Roll Up Bar Short Springs

Top Hooks

Muscle Focus

Spinal Extensors

Erector Spinae, Semispinalis, Deep Posterior Spinal Group

  • Maintain the tall straight posture to resist the torso rounding.

  • Work with the scapular upward rotators and shoulder flexors to pull the bar above the head and hinge back.


Spinal Stabilizers

Transversus Abdominis, Rectus Abdominis, Internal Oblique, External Oblique, Erector Spinae, Semispinalis, Deep Posterior Spinal Group

  • Assist the spinal extensors to keep the spine stable and the tall straight back posture.



Shoulder Flexors

Anterior Deltoid, Pectoralis Major, Coracobrachialis, Biceps Brachii

  • Lift the bar up and work with the spinal extensors and scapular upward rotators to pull the bar above the head even in the hinge.

Scapular Depressors

Lower Trapezius, Serratus Anterior, Latissimus Dorsi, Pectoralis Minor

  • Keep the shoulders down away from the ears.


Scapular Upward Rotators

Serratus Anterior, Trapezius

  • Allow for the overhead reach by swinging the scapulae down and under the armpits.

  • Work with the spinal extensors and shoulder flexors to pull the bar above the head even in the hinge.


Other Muscles at Play

  • Hip flexors aid the spinal flexors in the hinge but should not overwork.

  • Knee extensors keep the knees straight, especially when lying flat.

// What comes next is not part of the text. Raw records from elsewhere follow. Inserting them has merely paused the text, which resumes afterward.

import Mathlib.FieldTheory.KrullTopology
import Literature.NumberTheory.EllipticCurves.IsogenyBaseChange
import Literature.NumberTheory.EllipticCurves.IsogenyGeomEndRingProofs
import HarnessLib

/-!
# `End_{K̄}(E)` is a Galois-stable ring of endomorphisms each defined over a finite extension

Theorem-only `Proofs` companion of the prelude `Literature.NumberTheory.EllipticCurves.Isogeny`
(topic `NumberTheory/EllipticCurves`), on the Galois behaviour of the geometric endomorphism ring
`W.geomEndRing = End_{K̄}(E)` of a Weierstrass curve `W` over a field `K` (the subring of
`AddMonoid.End E(K̄)` generated by the *algebraic* additive endomorphisms, those given by a
rational map with `K̄`-coefficients off a finite set). J. H. Silverman, *The Arithmetic of
Elliptic Curves*, 2nd ed., I.§3 ("if `φ` is defined over `K̄` … `φ^σ` is the rational map obtained
by applying `σ` to the coefficients", `φ(P)^σ = φ^σ(P^σ)`; Ex. 1.12) and III.§4, §9; J.-P. Serre,
*Abelian ℓ-adic representations and elliptic curves* (1968), IV.2.2, Remark 2 (the endomorphisms
of `E` over `K̄` are defined over a finite extension of `K`).

* `WeierstrassCurve.RatRep.agrees_conj`, `WeierstrassCurve.RatRep.nonempty_ratRep_conj` — for a rational
  representation `(P₁/Q₁, P₂/Q₂)` of a map `f : E(K̄) → E'(K̄)` and `σ ∈ Γ_K`, the conjugate
  polynomials `(P₁^σ/Q₁^σ, P₂^σ/Q₂^σ)` represent the conjugate map `f^σ : P ↦ σ f(σ⁻¹ P)`, the
  exceptional set being contained in `σ · exc`;
* `WeierstrassCurve.IsAlgebraicOn.conj` — **the Galois conjugate of an algebraic map is
  algebraic**;
* `WeierstrassCurve.conj_mem_geomEndRing` — **`End_{K̄}(E)` is stable under `Γ_K`**:
  `σ ∘ φ ∘ σ⁻¹ ∈ End_{K̄}(E)` for `φ ∈ End_{K̄}(E)` (elliptic `W`, through the honest membership
  statement `WeierstrassCurve.mem_geomEndRing_iff_holds`);
* `MvPolynomial.map_eq_self_of_forall_mem_coeffs` — a ring endomorphism fixing the coefficients
  of a polynomial fixes the polynomial;
* `WeierstrassCurve.IsAlgebraicOn.exists_isOpen_forall_map_smul` — **an algebraic additive map
  is defined over a finite extension of `K`**: there is an open subgroup `U ≤ Γ_K` (the fixing
  subgroup of the field generated over `K` by the coefficients of a rational representation,
  open for the Krull topology, Mathlib `IntermediateField.fixingSubgroup_isOpen`) with
  `f(σ P) = σ f(P)` for all `σ ∈ U`, `P ∈ E(K̄)` (for `σ` fixing the coefficients both sides are
  additive in `P` and agree off the finite set `exc ∪ σ⁻¹ exc`, hence everywhere,
  `Literature.NumberTheory.EllipticCurves.AddMonoidHom.eq_of_eqOn_compl_finite`);
  `WeierstrassCurve.exists_isOpen_forall_smul_comm_of_mem_geomEndRing` — the same for every
  `φ ∈ End_{K̄}(E)`.

These serve the potential-complex-multiplication case of Faltings' Satz 4 for an elliptic curve
(`Literature.AlgebraicGeometry.Motives.FaltingsECEndCorePotentialCMProofs`).

## References

* [SilvermanAEC2009] J. H. Silverman, *The Arithmetic of Elliptic Curves*, 2nd ed., GTM 106,
  Springer 2009: I.§3 (rational maps, `φ^σ`, Ex. 1.12), III.§4, III.§9.
* [Serre1968] J.-P. Serre, *Abelian ℓ-adic representations and elliptic curves*, Benjamin 1968,
  Ch. IV §2.2, Remark 2.

## Design

Theorems only (and no instances); `noncomputable section`, `open scoped Classical`, one universe
`u`, deliberate dot-notation extensions of the tree's `WeierstrassCurve.RatRep`,
`WeierstrassCurve.IsAlgebraicOn` and of Mathlib's `MvPolynomial` namespace. The conjugate of an
additive endomorphism `φ` by `σ` is written with Mathlib's
`DistribMulAction.toAddMonoidEnd Γ_K E(K̄)` as `toAddMonoidEnd σ * φ * toAddMonoidEnd σ⁻¹`, whose
underlying function is `P ↦ σ • φ (σ⁻¹ • P)` definitionally. The open subgroup is produced inside
`Field.absoluteGaloisGroup K = (K̄ ≃ₐ[K] K̄)` (Mathlib, Krull topology), as in
`Literature.NumberTheory.GaloisRepresentations.ArtinRestriction`.
-/

noncomputable section

open scoped Classical

universe u

namespace MvPolynomial

/-- A ring endomorphism fixing every (non-zero) coefficient of a multivariate polynomial fixes
the polynomial under `MvPolynomial.map`. [folklore] -/
theorem map_eq_self_of_forall_mem_coeffs {σ R : Type*} [CommSemiring R] {p : MvPolynomial σ R}
    {f : R →+* R} (h : ∀ c ∈ p.coeffs, f c = c) : MvPolynomial.map f p = p := by
  ext m
  rw [coeff_map]
  by_cases hc : p.coeff m = 0
  · rw [hc, map_zero]
  · exact h _ (coeff_mem_coeffs m hc)

end MvPolynomial

namespace WeierstrassCurve

open _root_.WeierstrassCurve.geomPoints Literature.NumberTheory.EllipticCurves
open Field (absoluteGaloisGroup)

variable {K : Type u} [Field K] {W W' : WeierstrassCurve K}

/-! ## Galois conjugates of a rational representation -/

namespace RatRep

variable {f : W.geomPoints → W'.geomPoints} (ρ : RatRep W W' f)

/-- **The conjugate map agrees with the conjugate rational map at conjugates of non-exceptional
points**: for any map `f` on geometric points, `σ ∈ Γ_K` and `P₀ ∉ exc`, the conjugate map
`f^σ : P ↦ σ • f (σ⁻¹ • P)` agrees with `(P₁^σ/Q₁^σ, P₂^σ/Q₂^σ)` at `σ • P₀`.
Silverman, *AEC*, I.§3 (`φ(P)^σ = φ^σ(P^σ)`). [folklore] -/
theorem agrees_conj (σ : absoluteGaloisGroup K) {P₀ : W.geomPoints} (hP₀ : P₀ ∉ ρ.exc) :
    AgreesWithRationalMapAt W W' (MvPolynomial.map (galHom σ) ρ.P₁)
      (MvPolynomial.map (galHom σ) ρ.Q₁) (MvPolynomial.map (galHom σ) ρ.P₂)
      (MvPolynomial.map (galHom σ) ρ.Q₂) (fun P ↦ σ • f (σ⁻¹ • P)) (σ • P₀) := by
  rcases P₀ with _ | ⟨x, y, h⟩
  · exact (hP₀ ρ.zero_mem_exc).elim
  · obtain ⟨hQ₁, hQ₂, h', hfP⟩ := ρ.apply_eq_of_not_mem_exc h hP₀
    obtain ⟨hσ, eσ⟩ := geomPoints.smul_some (W := W) σ h
    change AgreesWithRationalMapAt W W' _ _ _ _ (fun P ↦ σ • f (σ⁻¹ • P))
      (σ • (show W.geomPoints from Affine.Point.some x y h))
    rw [eσ, agreesWithRationalMapAt_iff, xy_some]
    refine ⟨Affine.Point.some_ne_zero hσ, ?_, ?_, ?_⟩
    · rw [← galois_eval_vec₂, map_ne_zero]
      exact hQ₁
    · rw [← galois_eval_vec₂, map_ne_zero]
      exact hQ₂
    · have e : σ • f (σ⁻¹ • (show W.geomPoints from Affine.Point.some _ _ hσ)) =
          σ • f (Affine.Point.some x y h) := by
        rw [← eσ, inv_smul_smul]
      change ∃ h'', σ • f (σ⁻¹ • (show W.geomPoints from Affine.Point.some _ _ hσ)) = _
      rw [e, hfP]
      obtain ⟨hσ', eσ'⟩ := geomPoints.smul_some (W := W') σ h'
      rw [eσ']
      exact Affine.Point.exists_eq_some_of_eq rfl
        (by rw [map_div₀, galois_eval_vec₂, galois_eval_vec₂])
        (by rw [map_div₀, galois_eval_vec₂, galois_eval_vec₂])

include ρ in
/-- **Galois conjugates of a representation represent the conjugate map.** For `σ ∈ Γ_K` the
conjugate polynomials `(P₁^σ, Q₁^σ, P₂^σ, Q₂^σ)` represent `f^σ : P ↦ σ • f (σ⁻¹ • P)`, the
exceptional set being contained in `σ • exc` (`agrees_conj`); stated as the existence of a
rational representation of `f^σ` (this file introduces no definitions). Silverman, *AEC*, I.§3
(`φ^σ`). [folklore] -/
theorem nonempty_ratRep_conj (σ : absoluteGaloisGroup K) :
    Nonempty (RatRep W W' (fun P ↦ σ • f (σ⁻¹ • P))) :=
  ⟨{ P₁ := MvPolynomial.map (galHom σ) ρ.P₁
     Q₁ := MvPolynomial.map (galHom σ) ρ.Q₁
     P₂ := MvPolynomial.map (galHom σ) ρ.P₂
     Q₂ := MvPolynomial.map (galHom σ) ρ.Q₂
     finite_setOf_not_agrees := by
       refine ((ρ.exc.finite_toSet).image fun P ↦ σ • P).subset fun P hP ↦ ?_
       by_contra hmem
       apply hP
       have hP₀ : σ⁻¹ • P ∉ ρ.exc := fun h ↦ hmem ⟨σ⁻¹ • P, h, smul_inv_smul σ P⟩
       simpa only [smul_inv_smul] using ρ.agrees_conj σ hP₀ }⟩

end RatRep

/-! ## Galois conjugates of algebraic maps and of geometric endomorphisms -/

/-- **The Galois conjugate of an algebraic map is algebraic**: if `f : E(K̄) → E'(K̄)` agrees with
a rational map off a finite set, so does `f^σ : P ↦ σ • f (σ⁻¹ • P)` for every `σ ∈ Γ_K` (with the
conjugate rational map). Silverman, *AEC*, I.§3 (`φ^σ`). [folklore] -/
theorem IsAlgebraicOn.conj {f : W.geomPoints → W'.geomPoints} (hf : IsAlgebraicOn W W' f)
    (σ : absoluteGaloisGroup K) : IsAlgebraicOn W W' (fun P ↦ σ • f (σ⁻¹ • P)) := by
  obtain ⟨ρ⟩ := isAlgebraicOn_iff_nonempty_ratRep.mp hf
  exact isAlgebraicOn_iff_nonempty_ratRep.mpr (ρ.nonempty_ratRep_conj σ)

/-- The underlying function of the conjugate `σ ∘ φ ∘ σ⁻¹` of an additive endomorphism `φ` of
`E(K̄)`, written with Mathlib's `DistribMulAction.toAddMonoidEnd`, is `P ↦ σ • φ (σ⁻¹ • P)`.
[folklore] -/
theorem toAddMonoidEnd_mul_mul_toAddMonoidEnd_inv_apply (φ : AddMonoid.End W.geomPoints)
    (σ : absoluteGaloisGroup K) (P : W.geomPoints) :
    (DistribMulAction.toAddMonoidEnd (absoluteGaloisGroup K) W.geomPoints σ * φ *
        DistribMulAction.toAddMonoidEnd (absoluteGaloisGroup K) W.geomPoints σ⁻¹) P =
      σ • φ (σ⁻¹ • P) :=
  rfl

variable (W) in
/-- **`End_{K̄}(E)` is stable under `Γ_K`**: for an elliptic curve `E = W` over `K`, `φ ∈ End_{K̄}(E)`
and `σ ∈ Γ_K`, the conjugate `σ ∘ φ ∘ σ⁻¹` lies in `End_{K̄}(E)`. By the honest description of
`End_{K̄}(E)` (`WeierstrassCurve.mem_geomEndRing_iff_holds`: zero or algebraic) and
`IsAlgebraicOn.conj`. Silverman, *AEC*, I.§3 and III.§4 (`Gal(K̄/K)` acts on `Hom(E₁, E₂)`,
cf. VIII.§1). [folklore] -/
theorem conj_mem_geomEndRing [W.IsElliptic] {φ : AddMonoid.End W.geomPoints}
    (hφ : φ ∈ W.geomEndRing) (σ : absoluteGaloisGroup K) :
    DistribMulAction.toAddMonoidEnd (absoluteGaloisGroup K) W.geomPoints σ * φ *
        DistribMulAction.toAddMonoidEnd (absoluteGaloisGroup K) W.geomPoints σ⁻¹ ∈
      W.geomEndRing := by
  rcases (mem_geomEndRing_iff_holds W φ).mp hφ with rfl | halg
  · rw [mul_zero, zero_mul]
    exact W.geomEndRing.zero_mem
  · exact Subring.subset_closure (halg.conj σ)

/-! ## An algebraic map is defined over a finite extension -/

/-- **An algebraic additive map commutes with an open subgroup of `Γ_K`** (it is defined over a
finite extension of `K`): for an elliptic curve `E = W` and an additive `f : E(K̄) → E'(K̄)`
agreeing with a rational map `(P₁/Q₁, P₂/Q₂)` off a finite set, let `U = Gal(K̄/K(C)) ≤ Γ_K` be
the fixing subgroup of the field generated by the (finitely many) coefficients `C` of
`P₁, Q₁, P₂, Q₂` — open for the Krull topology. For `σ ∈ U` the polynomials are `σ`-invariant,
so `f(σ P) = σ f(P)` at every `P` with `P, σ P ∉ exc` (Silverman, *AEC*, I.§3:
`φ(P)^σ = φ^σ(P^σ) = φ(P^σ)`); both sides being additive in `P` and `E(K̄)` infinite, they agree
everywhere. [folklore] -/
theorem IsAlgebraicOn.exists_isOpen_forall_map_smul [W.IsElliptic]
    {f : W.geomPoints →+ W'.geomPoints} (hf : IsAlgebraicOn W W' f) :
    ∃ U : Subgroup (absoluteGaloisGroup K), IsOpen (U : Set (absoluteGaloisGroup K)) ∧
      ∀ σ ∈ U, ∀ P : W.geomPoints, f (σ • P) = σ • f P := by
  obtain ⟨ρ⟩ := isAlgebraicOn_iff_nonempty_ratRep.mp hf
  -- the field generated by the coefficients and its (open) fixing subgroup
  let C : Finset (AlgebraicClosure K) := ρ.P₁.coeffs ∪ ρ.Q₁.coeffs ∪ ρ.P₂.coeffs ∪ ρ.Q₂.coeffs
  let E : IntermediateField K (AlgebraicClosure K) :=
    IntermediateField.adjoin K (C : Set (AlgebraicClosure K))
  haveI : FiniteDimensional K E :=
    IntermediateField.finiteDimensional_adjoin fun x _ ↦ Algebra.IsIntegral.isIntegral x
  refine ⟨(E.fixingSubgroup : Subgroup (absoluteGaloisGroup K)), E.fixingSubgroup_isOpen,
    fun σ hσ ↦ ?_⟩
  -- `σ` fixes the coefficients, hence the four polynomials
  have hfix : ∀ c ∈ C, RatRep.galHom σ c = c := fun c hc ↦
    (IntermediateField.mem_fixingSubgroup_iff E _).mp hσ c (IntermediateField.subset_adjoin K _ hc)
  have hP₁ : MvPolynomial.map (RatRep.galHom σ) ρ.P₁ = ρ.P₁ :=
    MvPolynomial.map_eq_self_of_forall_mem_coeffs fun c hc ↦ hfix c (by simp [C, hc])
  have hQ₁ : MvPolynomial.map (RatRep.galHom σ) ρ.Q₁ = ρ.Q₁ :=
    MvPolynomial.map_eq_self_of_forall_mem_coeffs fun c hc ↦ hfix c (by simp [C, hc])
  have hP₂ : MvPolynomial.map (RatRep.galHom σ) ρ.P₂ = ρ.P₂ :=
    MvPolynomial.map_eq_self_of_forall_mem_coeffs fun c hc ↦ hfix c (by simp [C, hc])
  have hQ₂ : MvPolynomial.map (RatRep.galHom σ) ρ.Q₂ = ρ.Q₂ :=
    MvPolynomial.map_eq_self_of_forall_mem_coeffs fun c hc ↦ hfix c (by simp [C, hc])
  -- agreement off the finite set `exc ∪ σ⁻¹ exc`
  have key : ∀ P ∉ ((ρ.exc : Set W.geomPoints) ∪ (fun Q ↦ σ⁻¹ • Q) '' (ρ.exc : Set W.geomPoints)),
      f (σ • P) = σ • f P := by
    intro P hP
    rw [Set.mem_union, not_or] at hP
    obtain ⟨hP₀, hPσ⟩ := hP
    have hσP : σ • P ∉ ρ.exc := fun h ↦ hPσ ⟨σ • P, h, inv_smul_smul σ P⟩
    rcases P with _ | ⟨x, y, h⟩
    · exact (hP₀ ρ.zero_mem_exc).elim
    · obtain ⟨-, -, h', hfP⟩ := ρ.apply_eq_of_not_mem_exc h hP₀
      obtain ⟨hσ, eσ⟩ := geomPoints.smul_some (W := W) σ h
      change f (σ • (show W.geomPoints from Affine.Point.some x y h)) =
        σ • f (Affine.Point.some x y h)
      rw [eσ] at hσP ⊢
      obtain ⟨-, -, h'', hfσP⟩ := ρ.apply_eq_of_not_mem_exc hσ hσP
      rw [hfσP, hfP]
      obtain ⟨hσ', eσ'⟩ := geomPoints.smul_some (W := W') σ h'
      rw [eσ']
      obtain ⟨h₃, e₃⟩ := Affine.Point.exists_eq_some_of_eq (P := (Affine.Point.some _ _ hσ' :
          W'.geomPoints)) rfl
        (by rw [map_div₀, RatRep.galois_eval_vec₂, RatRep.galois_eval_vec₂, hP₁, hQ₁])
        (by rw [map_div₀, RatRep.galois_eval_vec₂, RatRep.galois_eval_vec₂, hP₂, hQ₂])
      exact e₃.symm
  -- two additive maps agreeing off a finite set of the infinite group `E(K̄)` are equal
  have hfin : ((ρ.exc : Set W.geomPoints) ∪
      (fun Q ↦ σ⁻¹ • Q) '' (ρ.exc : Set W.geomPoints)).Finite :=
    ρ.exc.finite_toSet.union (ρ.exc.finite_toSet.image _)
  have heq := AddMonoidHom.eq_of_eqOn_compl_finite
    (f := f.comp (DistribSMul.toAddMonoidHom W.geomPoints σ))
    (g := (DistribSMul.toAddMonoidHom W'.geomPoints σ).comp f) hfin
    fun P hP ↦ key P hP
  intro P
  exact congr($heq P)

variable (W) in
/-- **Every geometric endomorphism commutes with an open subgroup of `Γ_K`**: for an elliptic
curve `E = W` over `K` and `φ ∈ End_{K̄}(E)` there is an open subgroup `U ≤ Γ_K` with
`φ (σ • P) = σ • φ P` for all `σ ∈ U`, `P ∈ E(K̄)` — i.e. `φ` is defined over the finite extension
`K̄^U` of `K` (Serre 1968, IV.2.2, Remark 2; Silverman, *AEC*, III.§9 with I.§3).
[cite: Serre1968, Ch. IV §2.2, Remark 2] -/
theorem exists_isOpen_forall_smul_comm_of_mem_geomEndRing [W.IsElliptic]
    {φ : AddMonoid.End W.geomPoints} (hφ : φ ∈ W.geomEndRing) :
    ∃ U : Subgroup (absoluteGaloisGroup K), IsOpen (U : Set (absoluteGaloisGroup K)) ∧
      ∀ σ ∈ U, ∀ P : W.geomPoints, φ (σ • P) = σ • φ P := by
  rcases (mem_geomEndRing_iff_holds W φ).mp hφ with rfl | halg
  · exact ⟨⊤, isOpen_univ, fun σ _ P ↦ (smul_zero σ).symm⟩
  · exact IsAlgebraicOn.exists_isOpen_forall_map_smul (f := (φ : W.geomPoints →+ W.geomPoints))
      halg

end WeierstrassCurve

  • Dorsiflexors keep the feet flexed against the poles when sitting.


Objectives
  • Strengthens the posterior spinal muscles to support pulling the bar and executing a controlled hinge.

  • Trains coordinated spinal and scapular stabilization during an overhead reach.

  • Enhances co‐contraction of the back and abdominal muscles to create balanced, integrated core support.

  • Focus on breathing to synchronize the movement.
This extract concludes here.